Much has been said about the 'bivalent' state, i.e. containing both PcG repressive marks and transcriptional activity marks, as characteristic of genes in mammalian embryonic stem cells. In Drosophila, in cases such as those of the Psc-Su(z)2 or inv-en loci, the balanced action of PcG and TrxG results in chromatin states similar in appearance to the 'bivalent' state. It is supposed that, like the 'balanced' chromatin state of Drosophila PcG targets, the 'bivalent' domains of embryonic stem cells would be associated with both PcG proteins and mammalian orthologs of Trx and Ash1 (Schwartz, 2010).
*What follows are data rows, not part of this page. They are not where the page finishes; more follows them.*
/-- `tau_mem`. [cite: Hammond2015SAPJoining, §4.1 pp. 17–18 (τ̃ = τ_mod, σ̃ + T₂e₁) and Definition 4.3 p. 20 (arXiv v5)] -/
private theorem tau_mem (hx : x ∈ joinDom n) : x.1.1 ∈ normPolygons n := (mem_joinDom.1 hx).1
/-- `sig_mem`. [cite: Hammond2015SAPJoining, §4.1 pp. 17–18 (τ̃ = τ_mod, σ̃ + T₂e₁) and Definition 4.3 p. 20 (arXiv v5)] -/
private theorem sig_mem (hx : x ∈ joinDom n) : x.1.2 ∈ normPolygons n := (mem_joinDom.1 hx).2.2.1
/-- `tau_isPolygon`. [cite: Hammond2015SAPJoining, §4.1 pp. 17–18 (τ̃ = τ_mod, σ̃ + T₂e₁) and Definition 4.3 p. 20 (arXiv v5)] -/
private theorem tau_isPolygon (hx : x ∈ joinDom n) : IsPolygon (zdGraph 2) x.1.1 := (mem_normPolygons.1 (tau_mem hx)).1
/-- `tau_card`. [cite: Hammond2015SAPJoining, §4.1 pp. 17–18 (τ̃ = τ_mod, σ̃ + T₂e₁) and Definition 4.3 p. 20 (arXiv v5)] -/
private theorem tau_card (hx : x ∈ joinDom n) : x.1.1.card = n := (mem_normPolygons.1 (tau_mem hx)).2.1
/-- `tau_isNormal`. [cite: Hammond2015SAPJoining, §4.1 pp. 17–18 (τ̃ = τ_mod, σ̃ + T₂e₁) and Definition 4.3 p. 20 (arXiv v5)] -/
private theorem tau_isNormal (hx : x ∈ joinDom n) : IsNormal x.1.1 := (mem_normPolygons.1 (tau_mem hx)).2.2
/-- `sig_isPolygon`. [cite: Hammond2015SAPJoining, §4.1 pp. 17–18 (τ̃ = τ_mod, σ̃ + T₂e₁) and Definition 4.3 p. 20 (arXiv v5)] -/
private theorem sig_isPolygon (hx : x ∈ joinDom n) : IsPolygon (zdGraph 2) x.1.2 := (mem_normPolygons.1 (sig_mem hx)).1
/-- `sig_card`. [cite: Hammond2015SAPJoining, §4.1 pp. 17–18 (τ̃ = τ_mod, σ̃ + T₂e₁) and Definition 4.3 p. 20 (arXiv v5)] -/
private theorem sig_card (hx : x ∈ joinDom n) : x.1.2.card = n := (mem_normPolygons.1 (sig_mem hx)).2.1
/-- `sig_isNormal`. [cite: Hammond2015SAPJoining, §4.1 pp. 17–18 (τ̃ = τ_mod, σ̃ + T₂e₁) and Definition 4.3 p. 20 (arXiv v5)] -/
private theorem sig_isNormal (hx : x ∈ joinDom n) : IsNormal x.1.2 := (mem_normPolygons.1 (sig_mem hx)).2.2

/-- `sigS_isPolygon`. [cite: Hammond2015SAPJoining, §4.1 pp. 17–18 (τ̃ = τ_mod, σ̃ + T₂e₁) and Definition 4.3 p. 20 (arXiv v5)] -/
private theorem sigS_isPolygon (hx : x ∈ joinDom n) : IsPolygon (zdGraph 2) (sigS x) :=
  isPolygon_shiftEdges (isPolygon_shiftEdges (sig_isPolygon hx) _) _
/-- `sigS_card`. [cite: Hammond2015SAPJoining, §4.1 pp. 17–18 (τ̃ = τ_mod, σ̃ + T₂e₁) and Definition 4.3 p. 20 (arXiv v5)] -/
private theorem sigS_card (hx : x ∈ joinDom n) : (sigS x).card = n := by
  rw [sigS, slid, card_shiftEdges, sigK, card_shiftEdges, sig_card hx]
/-- `rho_isPolygon`. [cite: Hammond2015SAPJoining, §4.1 pp. 17–18 (τ̃ = τ_mod, σ̃ + T₂e₁) and Definition 4.3 p. 20 (arXiv v5)] -/
private theorem rho_isPolygon (hx : x ∈ joinDom n) : IsPolygon (zdGraph 2) (rho x) := isPolygon_htEdges (sigS_isPolygon hx) _
/-- `rho_card`. [cite: Hammond2015SAPJoining, §4.1 pp. 17–18 (τ̃ = τ_mod, σ̃ + T₂e₁) and Definition 4.3 p. 20 (arXiv v5)] -/
private theorem rho_card (hx : x ∈ joinDom n) : (rho x).card = n := by rw [rho, card_htEdges, sigS_card hx]

/-- the coincidence set is nonempty for an admissible shift `k ∈ rows τ` (row `k` is shared). [cite: Hammond2015SAPJoining, §4.1 pp. 17–18 (τ̃ = τ_mod, σ̃ + T₂e₁) and Definition 4.3 p. 20 (arXiv v5)] -/
private theorem coinSet_nonempty (hx : x ∈ joinDom n) : (coinSet x.1.1 (sigK x)).Nonempty := by
  obtain ⟨-, -, -, hk⟩ := mem_joinDom.1 hx
  obtain ⟨t, ht, htk⟩ := mem_rows.1 hk
  obtain ⟨-, -, ⟨s, hs, hs1⟩⟩ := sig_isNormal hx
  refine ⟨t 0 - (s + yvec x.2) 0, mem_coinSet.2 ⟨t, ht, s + yvec x.2, add_mem_vertsOf_shiftEdges.2 hs, ?_, rfl⟩⟩
  simp [hs1, htk]

/-- `Y_spec`. [cite: Hammond2015SAPJoining, §4.1 pp. 17–18 (τ̃ = τ_mod, σ̃ + T₂e₁) and Definition 4.3 p. 20 (arXiv v5)] -/
private theorem Y_spec (hx : x ∈ joinDom n) : TripleMeets x.1.1 (Yx x) ∧ TripleMeets (sigS x) (Yx x) := by
  obtain ⟨t, ht, s, hs, h0, h1⟩ := exists_coin_slid (coinSet_nonempty hx)
  exact Ysel_spec (exists_Y_of_coin ht hs h0 h1)

/-- `capHyp_tauY`. [cite: Hammond2015SAPJoining, §4.1 pp. 17–18 (τ̃ = τ_mod, σ̃ + T₂e₁) and Definition 4.3 p. 20 (arXiv v5)] -/
private theorem capHyp_tauY (hx : x ∈ joinDom n) : CapHyp x.1.1 (Yx x) := capHyp_tau (Y_spec hx).1 (Y_spec hx).2
/-- `capHyp_rhoY`. [cite: Hammond2015SAPJoining, §4.1 pp. 17–18 (τ̃ = τ_mod, σ̃ + T₂e₁) and Definition 4.3 p. 20 (arXiv v5)] -/
private theorem capHyp_rhoY (hx : x ∈ joinDom n) : CapHyp (rho x) (Yx x) := capHyp_rho (Y_spec hx).1 (Y_spec hx).2

/-- vertices of a capped polygon are old vertices or window vertices. [cite: Hammond2015SAPJoining, §4.1 pp. 17–18 (τ̃ = τ_mod, σ̃ + T₂e₁) and Definition 4.3 p. 20 (arXiv v5)] -/
private theorem verts_cap_or {C τ : Finset (Sym2 (Site 2))} {Y : Site 2}
    (h7 : ∀ e, (e ∈ C ↔ e ∈ τ) ∨ (∀ v ∈ (e : Sym2 (Site 2)).toFinset, Y 0 - 1 ≤ v 0 ∧ |v 1 - Y 1| ≤ 1))
    {v : Site 2} (hv : v ∈ vertsOf C) : v ∈ vertsOf τ ∨ |v 1 - Y 1| ≤ 1 := by
  obtain ⟨e, he, hve⟩ := mem_vertsOf.1 hv
  rcases h7 e with h | h
  · exact Or.inl (mem_vertsOf.2 ⟨e, h.1 he, hve⟩)
  · exact Or.inr (h v (Sym2.mem_toFinset.2 hve)).2

/-- `mem_vertsOf_sigP`. [cite: Hammond2015SAPJoining, §4.1 pp. 17–18 (τ̃ = τ_mod, σ̃ + T₂e₁) and Definition 4.3 p. 20 (arXiv v5)] -/
private theorem mem_vertsOf_sigP {v : Site 2} :
    v ∈ vertsOf (sigP cap ext x) ↔ htSite (Yx x) (v - xvec (T2 ext x)) ∈ vertsOf (rhoT cap x) := by
  rw [sigP, mem_vertsOf_shiftEdges, mem_vertsOf_htEdges]

section Spec
variable (hS : CapSpec cap ext)
include hS

/-- `tauT_spec`. [cite: Hammond2015SAPJoining, §4.1 pp. 17–18 (τ̃ = τ_mod, σ̃ + T₂e₁) and Definition 4.3 p. 20 (arXiv v5)] -/
private theorem tauT_spec (hx : x ∈ joinDom n) :
    IsPolygon (zdGraph 2) (tauT cap x) ∧ (tauT cap x).card = n + 8 ∧
    (ext x.1.1 (Yx x) = 2 ∨ ext x.1.1 (Yx x) = 3) ∧
    s((![Yx x 0 + ext x.1.1 (Yx x), Yx x 1 - 1] : Site 2), ![Yx x 0 + ext x.1.1 (Yx x), Yx x 1]) ∈ tauT cap x ∧
    s((![Yx x 0 + ext x.1.1 (Yx x), Yx x 1] : Site 2), ![Yx x 0 + ext x.1.1 (Yx x), Yx x 1 + 1]) ∈ tauT cap x ∧
    (∀ v ∈ vertsOf (tauT cap x), |v 1 - Yx x 1| ≤ 1 → v 0 ≤ Yx x 0 + ext x.1.1 (Yx x)) ∧
    (∀ e, (e ∈ tauT cap x ↔ e ∈ x.1.1) ∨
      (∀ v ∈ (e : Sym2 (Site 2)).toFinset, Yx x 0 - 1 ≤ v 0 ∧ |v 1 - Yx x 1| ≤ 1)) := by
  have h := hS.1 x.1.1 (Yx x) (tau_isPolygon hx) (capHyp_tauY hx)
  rw [tau_card hx] at h
  exact h

/-- `rhoT_spec`. [cite: Hammond2015SAPJoining, §4.1 pp. 17–18 (τ̃ = τ_mod, σ̃ + T₂e₁) and Definition 4.3 p. 20 (arXiv v5)] -/
private theorem rhoT_spec (hx : x ∈ joinDom n) :
    IsPolygon (zdGraph 2) (rhoT cap x) ∧ (rhoT cap x).card = n + 8 ∧
    (ext (rho x) (Yx x) = 2 ∨ ext (rho x) (Yx x) = 3) ∧
    s((![Yx x 0 + ext (rho x) (Yx x), Yx x 1 - 1] : Site 2), ![Yx x 0 + ext (rho x) (Yx x), Yx x 1]) ∈ rhoT cap x ∧
    s((![Yx x 0 + ext (rho x) (Yx x), Yx x 1] : Site 2), ![Yx x 0 + ext (rho x) (Yx x), Yx x 1 + 1]) ∈ rhoT cap x ∧
    (∀ v ∈ vertsOf (rhoT cap x), |v 1 - Yx x 1| ≤ 1 → v 0 ≤ Yx x 0 + ext (rho x) (Yx x)) ∧
    (∀ e, (e ∈ rhoT cap x ↔ e ∈ rho x) ∨
      (∀ v ∈ (e : Sym2 (Site 2)).toFinset, Yx x 0 - 1 ≤ v 0 ∧ |v 1 - Yx x 1| ≤ 1)) := by
  have h := hS.1 (rho x) (Yx x) (rho_isPolygon hx) (capHyp_rhoY hx)
  rw [rho_card hx] at h
  exact h

/-- `sigP_isPolygon`. [cite: Hammond2015SAPJoining, §4.1 pp. 17–18 (τ̃ = τ_mod, σ̃ + T₂e₁) and Definition 4.3 p. 20 (arXiv v5)] -/
private theorem sigP_isPolygon (hx : x ∈ joinDom n) : IsPolygon (zdGraph 2) (sigP cap ext x) :=
  isPolygon_shiftEdges (isPolygon_htEdges (rhoT_spec hS hx).1 _) _

/-- `sigP_card`. [cite: Hammond2015SAPJoining, §4.1 pp. 17–18 (τ̃ = τ_mod, σ̃ + T₂e₁) and Definition 4.3 p. 20 (arXiv v5)] -/
private theorem sigP_card (hx : x ∈ joinDom n) : (sigP cap ext x).card = n + 8 := by
  rw [sigP, card_shiftEdges, card_htEdges, (rhoT_spec hS hx).2.1]

/-- the corridor clause for `σ̃⁺`: its corridor-row vertices lie in columns `≥ X + 1`. [cite: Hammond2015SAPJoining, §4.1 pp. 17–18 (τ̃ = τ_mod, σ̃ + T₂e₁) and Definition 4.3 p. 20 (arXiv v5)] -/
private theorem sigP_corridor (hx : x ∈ joinDom n) {v : Site 2} (hv : v ∈ vertsOf (sigP cap ext x))
    (hrow : |v 1 - Yx x 1| ≤ 1) : Yx x 0 + ext x.1.1 (Yx x) + 1 ≤ v 0 := by
  have hw := (mem_vertsOf_sigP).1 hv
  have h6 := (rhoT_spec hS hx).2.2.2.2.2.1 _ hw
  simp [T2] at h6
  have : |Yx x 1 + Yx x 1 - v 1 - Yx x 1| ≤ 1 := by
    rw [abs_le] at hrow ⊢; constructor <;> linarith [hrow.1, hrow.2]
  have := h6 this
  linarith

/-- the window clause for `σ̃⁺`: its vertices outside the corridor rows are vertices of `σ'' + T₂`. [cite: Hammond2015SAPJoining, §4.1 pp. 17–18 (τ̃ = τ_mod, σ̃ + T₂e₁) and Definition 4.3 p. 20 (arXiv v5)] -/
private theorem sigP_window (hx : x ∈ joinDom n) {v : Site 2} (hv : v ∈ vertsOf (sigP cap ext x)) :
    v - xvec (T2 ext x) ∈ vertsOf (sigS x) ∨ |v 1 - Yx x 1| ≤ 1 := by
  have hw := (mem_vertsOf_sigP).1 hv
  rcases verts_cap_or (rhoT_spec hS hx).2.2.2.2.2.2 hw with h | h
  · left
    rw [rho, mem_vertsOf_htEdges, htSite_htSite] at h
    exact h
  · right
    simp at h
    rw [abs_le] at h ⊢; constructor <;> linarith [h.1, h.2]

/-- the window clause for `τ̃`. [cite: Hammond2015SAPJoining, §4.1 pp. 17–18 (τ̃ = τ_mod, σ̃ + T₂e₁) and Definition 4.3 p. 20 (arXiv v5)] -/
private theorem tauT_window (hx : x ∈ joinDom n) {v : Site 2} (hv : v ∈ vertsOf (tauT cap x)) :
    v ∈ vertsOf x.1.1 ∨ |v 1 - Yx x 1| ≤ 1 :=
  verts_cap_or (tauT_spec hS hx).2.2.2.2.2.2 hv

/-- the corridor clause for `τ̃`. [cite: Hammond2015SAPJoining, §4.1 pp. 17–18 (τ̃ = τ_mod, σ̃ + T₂e₁) and Definition 4.3 p. 20 (arXiv v5)] -/
private theorem tauT_corridor (hx : x ∈ joinDom n) {v : Site 2} (hv : v ∈ vertsOf (tauT cap x))
    (hrow : |v 1 - Yx x 1| ≤ 1) : v 0 ≤ Yx x 0 + ext x.1.1 (Yx x) :=
  (tauT_spec hS hx).2.2.2.2.2.1 v hv hrow

/-- **the two capped pieces are vertex-disjoint.** [cite: Hammond2015SAPJoining, §4.1 pp. 17–18 (τ̃ = τ_mod, σ̃ + T₂e₁) and Definition 4.3 p. 20 (arXiv v5)] -/
theorem disjoint_pieces (hx : x ∈ joinDom n) : Disjoint (vertsOf (tauT cap x)) (vertsOf (sigP cap ext x)) := by
  rw [Finset.disjoint_left]
  intro p hp1 hp2
  by_cases hrow : |p 1 - Yx x 1| ≤ 1
  · have h1 := tauT_corridor hS hx hp1 hrow
    have h2 := sigP_corridor hS hx hp2 hrow
    omega
  · have h1 : p ∈ vertsOf x.1.1 := (tauT_window hS hx hp1).resolve_right hrow
    have h2 : p - xvec (T2 ext x) ∈ vertsOf (sigS x) := (sigP_window hS hx hp2).resolve_right hrow
    have hT : 0 < T2 ext x := by
      have := (tauT_spec hS hx).2.2.1; have := (rhoT_spec hS hx).2.2.1; simp only [T2]; omega
    have := noCoin_slid h1 h2 (by simp; omega)
    simp at this

end Spec

end Construction

section JoinFacts

variable {cap : Finset (Sym2 (Site 2)) → Site 2 → Finset (Sym2 (Site 2))}
  {ext : Finset (Sym2 (Site 2)) → Site 2 → ℤ} {n : ℕ} {x : JIdx} (hS : CapSpec cap ext)
include hS

omit hS in
/-- `uJ_zero`. [cite: Hammond2015SAPJoining, §4.1 pp. 17–18 (τ̃ = τ_mod, σ̃ + T₂e₁) and Definition 4.3 p. 20 (arXiv v5)] -/
@[simp] private theorem uJ_zero : uJ ext x 0 = Yx x 0 + ext x.1.1 (Yx x) := rfl
omit hS in
/-- `uJ_one`. [cite: Hammond2015SAPJoining, §4.1 pp. 17–18 (τ̃ = τ_mod, σ̃ + T₂e₁) and Definition 4.3 p. 20 (arXiv v5)] -/
@[simp] private theorem uJ_one : uJ ext x 1 = Yx x 1 := rfl

omit hS in
/-- `uJ_add_ey`. [cite: Hammond2015SAPJoining, §4.1 pp. 17–18 (τ̃ = τ_mod, σ̃ + T₂e₁) and Definition 4.3 p. 20 (arXiv v5)] -/
private theorem uJ_add_ey : uJ ext x + ey = ![Yx x 0 + ext x.1.1 (Yx x), Yx x 1 + 1] :=
  (site_ext_iff _ _).2 ⟨by simp [Pi.add_apply], by simp [Pi.add_apply]⟩

omit hS in
/-- `uJ_add_ex`. [cite: Hammond2015SAPJoining, §4.1 pp. 17–18 (τ̃ = τ_mod, σ̃ + T₂e₁) and Definition 4.3 p. 20 (arXiv v5)] -/
private theorem uJ_add_ex : uJ ext x + ex = ![Yx x 0 + ext x.1.1 (Yx x) + 1, Yx x 1] :=
  (site_ext_iff _ _).2 ⟨by simp [Pi.add_apply], by simp [Pi.add_apply]⟩

omit hS in
/-- `uJ_add_ex_add_ey`. [cite: Hammond2015SAPJoining, §4.1 pp. 17–18 (τ̃ = τ_mod, σ̃ + T₂e₁) and Definition 4.3 p. 20 (arXiv v5)] -/
private theorem uJ_add_ex_add_ey : uJ ext x + ex + ey = ![Yx x 0 + ext x.1.1 (Yx x) + 1, Yx x 1 + 1] :=
  (site_ext_iff _ _).2 ⟨by simp [Pi.add_apply], by simp [Pi.add_apply]⟩

/-- the left side of the junction cell is the upper unit of `τ̃`'s facing 2-segment. [cite: Hammond2015SAPJoining, §4.1 pp. 17–18 (τ̃ = τ_mod, σ̃ + T₂e₁) and Definition 4.3 p. 20 (arXiv v5)] -/
private theorem plaqLeft_mem_tauT (hx : x ∈ joinDom n) : plaqLeft (uJ ext x) ∈ tauT cap x := by
  have h := (tauT_spec hS hx).2.2.2.2.1
  rw [plaqLeft, uJ_add_ey]
  exact h

/-- the right side of the junction cell is the (half-turned, shifted) upper... i.e. LOWER unit of `ρ̃`'s facing
2-segment. [cite: Hammond2015SAPJoining, §4.1 pp. 17–18 (τ̃ = τ_mod, σ̃ + T₂e₁) and Definition 4.3 p. 20 (arXiv v5)] -/
private theorem plaqRight_mem_sigP (hx : x ∈ joinDom n) : plaqRight (uJ ext x) ∈ sigP cap ext x := by
  have h := (rhoT_spec hS hx).2.2.2.1
  rw [plaqRight, uJ_add_ex_add_ey, uJ_add_ex, sigP, mem_shiftEdges_iff]
  refine ⟨s((![Yx x 0 - ext (rho x) (Yx x), Yx x 1] : Site 2), ![Yx x 0 - ext (rho x) (Yx x), Yx x 1 + 1]), ?_, ?_⟩
  · rw [mem_htEdges_iff]
    simp only [htE, Sym2.map_mk]
    rw [Sym2.eq_swap]
    convert h using 1
    congr 1 <;> (funext i; fin_cases i <;> simp)
  · simp only [Sym2.map_mk, T2]
    congr 1 <;> (funext i; fin_cases i <;> simp [xvec]; ring)

/-- **the raw join is a polygon with `2n + 16` edges.** [cite: Hammond2015SAPJoining, §4.1 pp. 17–18 (τ̃ = τ_mod, σ̃ + T₂e₁) and Definition 4.3 p. 20 (arXiv v5)] -/
theorem Jraw_isPolygon (hx : x ∈ joinDom n) :
    IsPolygon (zdGraph 2) (Jraw cap ext x) ∧ (Jraw cap ext x).card = 2 * n + 16 := by
  obtain ⟨h1, h2⟩ := isPolygon_joinAt (tauT_spec hS hx).1 (sigP_isPolygon hS hx) (plaqLeft_mem_tauT hS hx)
    (plaqRight_mem_sigP hS hx) (disjoint_pieces hS hx)
  refine ⟨h1, ?_⟩
  rw [Jraw, h2, (tauT_spec hS hx).2.1, sigP_card hS hx]; ring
PcG target genes may also assume a state lacking both PcG and TrxG proteins. The fact that in several instances the same locus resides in this 'void' chromatin state in cultured cells of completely different origin argues against it being a product of genomic aberrations. Several experimental observations also indicate that the 'void' state is not a peculiarity of cultured cells. Thus, in salivary glands the hh gene lacks PcG binding and H3K27me3 but remains transcriptionally inactive, as in D23 cells. More recently a comparison of embryonic and imaginal disc cells showed that in many cases lack of PC binding was not accompanied by transcriptional activity. The void chromatin state might be simply interpreted as a derepressed region that is transcriptionally inactive because the needed activator is absent. However, this does not explain why in this state Trx is also absent from the PRE, implying that neither PcG nor Trx binding is the default state of the PRE or that some specific condition prevents the recruitment of both. No other known repressive marks such as H3K9 methylation has been detected at these sites (Schwartz, 2010).
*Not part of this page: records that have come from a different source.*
import Summits.ValiantsHypothesis.ValiantsHypothesis.Theorems.DepthWindowRefreshTools

/-!
# Route `DepthWindow` — the REFRESH level of the universal slope-2 builder

Cone-free theorem (decomp-valiant lens 4, g16) supporting the crux item `HomImmHardTwoOne`
(stmt-ValiantsHypothesis-30635).  Level `2i+2` of the round `TwoLevelRound` (`DepthWindowULBReduction`): a word
`z` (the group sums of the extraction level) with `|z_j| ≤ h` whose POSITIVE letters above the precision `e` have
total `≤ 17h` and do not outweigh the negative letters below `−e` is regrouped — one group `N₀` = all letters
`> e` + greedily absorbed letters `< −e` + a trim, one trimmed group per remaining letter `< −e`, singletons
else —
so that every group has mass `≤ 64h` and sum of modulus `≤ h`, and the groups whose sum still has modulus `> e`
(«HOLD») have total modulus `≤ |Σ z|`: the one-sided drift of the trimming goods is paid for by the total sum.

* `exists_refresh_core` — the statement above, the grouping recorded as an idempotent leader map.

References: [LimayeSrinivasanTavenas2022] full version ECCC TR22-090, Lemma 21 / Algorithm 1, footnote 11;
[BhargavDuttaSaxena2024] ACM ToCT 16(4):23 §5.
-/

-- layout Summits/ValiantsHypothesis/ValiantsHypothesis forces the duplicated namespace component
set_option linter.dupNamespace false

namespace Summit.ValiantsHypothesis.ValiantsHypothesis.Theorems.DepthWindow.TreeBias

open Finset

variable {n : ℕ}
/-- **`|log (a/b) − lnQ a b K| ≤ (s + 1)/9ᴷ`** for `1 ≤ b ≤ a`: `log (a/b) = s log 2 + log t`,
`t = a/(b 2ˢ) ∈ [1, 2)`, `log t = log ((v + u)/(v − u))` with `u = a − b2ˢ`, `v = a + b2ˢ`,
`3u ≤ v`. [cite: KnuthTAOCP2, §4.3.1] -/
theorem abs_log_div_sub_lnQ_le {a b : ℕ} (hb : 1 ≤ b) (hba : b ≤ a) (K : ℕ) :
    |Real.log ((a : ℝ) / b) - (lnQ a b K : ℝ)| ≤ ((logShift a b : ℝ) + 1) * (1 / 9 : ℝ) ^ K := by
  set s := logShift a b with hs
  obtain ⟨h1, h2⟩ := logShift_spec hb hba
  rw [← hs] at h1 h2
  set u := a - b * 2 ^ s with hu
  set v := a + b * 2 ^ s with hv
  have hvpos : 0 < v := by rw [hv]; positivity
  have h2' : a < 2 * (b * 2 ^ s) := by
    have : b * 2 ^ (s + 1) = 2 * (b * 2 ^ s) := by ring
    omega
  have huv : 3 * u ≤ v := by rw [hu, hv]; omega
  have hbR : (0 : ℝ) < b := by exact_mod_cast hb
  have haR : (0 : ℝ) < a := by exact_mod_cast (lt_of_lt_of_le hb hba)
  have h2s : (0 : ℝ) < (2 : ℝ) ^ s := by positivity
  -- `(v + u)/(v - u) = a / (b 2^s)`
  have huR : (u : ℝ) = a - b * 2 ^ s := by
    rw [hu]; push_cast [Nat.cast_sub h1]; ring
  have hvR : (v : ℝ) = a + b * 2 ^ s := by rw [hv]; push_cast; ring
  have hratio : ((v : ℝ) + u) / (v - u) = (a : ℝ) / (b * 2 ^ s) := by
    rw [huR, hvR]; field_simp; ring
  have hlogt := abs_log_sub_two_mul_artanhSum_le huv hvpos K
  rw [hratio] at hlogt
  have hlog2 := abs_log_two_sub_ln2Q_le K
  -- `log (a/b) = s log 2 + log (a/(b 2^s))`
  have hsplit : Real.log ((a : ℝ) / b) = s * Real.log 2 + Real.log ((a : ℝ) / (b * 2 ^ s)) := by
    rw [Real.log_div haR.ne' hbR.ne', Real.log_div haR.ne' (by positivity),
      Real.log_mul hbR.ne' h2s.ne', Real.log_pow]
    ring
  have hcast : (lnQ a b K : ℝ) = s * (ln2Q K : ℝ) + 2 * (artanhSum u v K : ℝ) := by
    rw [lnQ, ← hs]; push_cast; rw [← hu, ← hv]
  rw [hsplit, hcast]
  have hs0 : (0 : ℝ) ≤ s := by positivity
  calc |↑s * Real.log 2 + Real.log (↑a / (↑b * 2 ^ s)) - (↑s * ↑(ln2Q K) + 2 * ↑(artanhSum u v K))|
      = |↑s * (Real.log 2 - ↑(ln2Q K)) + (Real.log (↑a / (↑b * 2 ^ s)) - 2 * ↑(artanhSum u v K))| := by
        ring_nf
    _ ≤ |↑s * (Real.log 2 - ↑(ln2Q K))| + |Real.log (↑a / (↑b * 2 ^ s)) - 2 * ↑(artanhSum u v K)| :=
        abs_add_le _ _
    _ ≤ s * (1 / 9 : ℝ) ^ K + (1 / 9 : ℝ) ^ K := by
        rw [abs_mul, abs_of_nonneg hs0]
        exact add_le_add (mul_le_mul_of_nonneg_left hlog2 hs0) hlogt
    _ = (↑s + 1) * (1 / 9 : ℝ) ^ K := by ring

/-! ### The dyadic name -/

/-- **`lnDyadic a b p = round (2ᵖ · lnQ a b (p + |a|₂ + 1)) ∈ ℤ`**: `log (a/b)` to `p` bits
(`1 ≤ b ≤ a`). [cite: KnuthTAOCP2, §4.3.1] -/
def lnDyadic (a b p : ℕ) : ℤ := round ((2 : ℚ) ^ p * lnQ a b (p + Nat.size a + 1))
In line with the finding that the lack of PcG repression in the 'void' chromatin state does not automatically lead to the activation of a target gene is the observation that PC knock-down elicits a very specific genomic response. Remarkably Sex combs reduced (Scr), Antennapedia (Antp) and Abd-B, the HOX genes whose derepression in heterozygous +/Pc^- flies gives the famous Polycomb phenotype, are also among the genes most sensitive to PC knockdown in BG3 cells. The sensitivity of these genes cannot be explained by intrinsically poor recruitment of PcG proteins as Abd-B and Scr are controlled by multiple strong PREs capable of robust repression when placed next to a reporter gene. It is supposed that the reason for the differential sensitivity to PC levels lies in the availability of the corresponding transcriptional activators. It is propose that in the BG3 cells the transcriptional activators of sensitive PcG target genes are present but at levels insufficient to override repression under normal conditions. The knockdown of PC lowers the threshold required for derepression. It is suggested that a general role of PcG and TrxG mechanisms is to modulate the constraints on the levels of transcriptional activators required to switch the expression of PcG target genes. This concept helps to explain why, despite the implication of the PcG system in the control of all morphogenetic pathways, the reduction of PcG levels during differentiation of mammalian cell lineages or tissue regeneration in flies results in the execution of very specific genomic programs (Schwartz, 2010).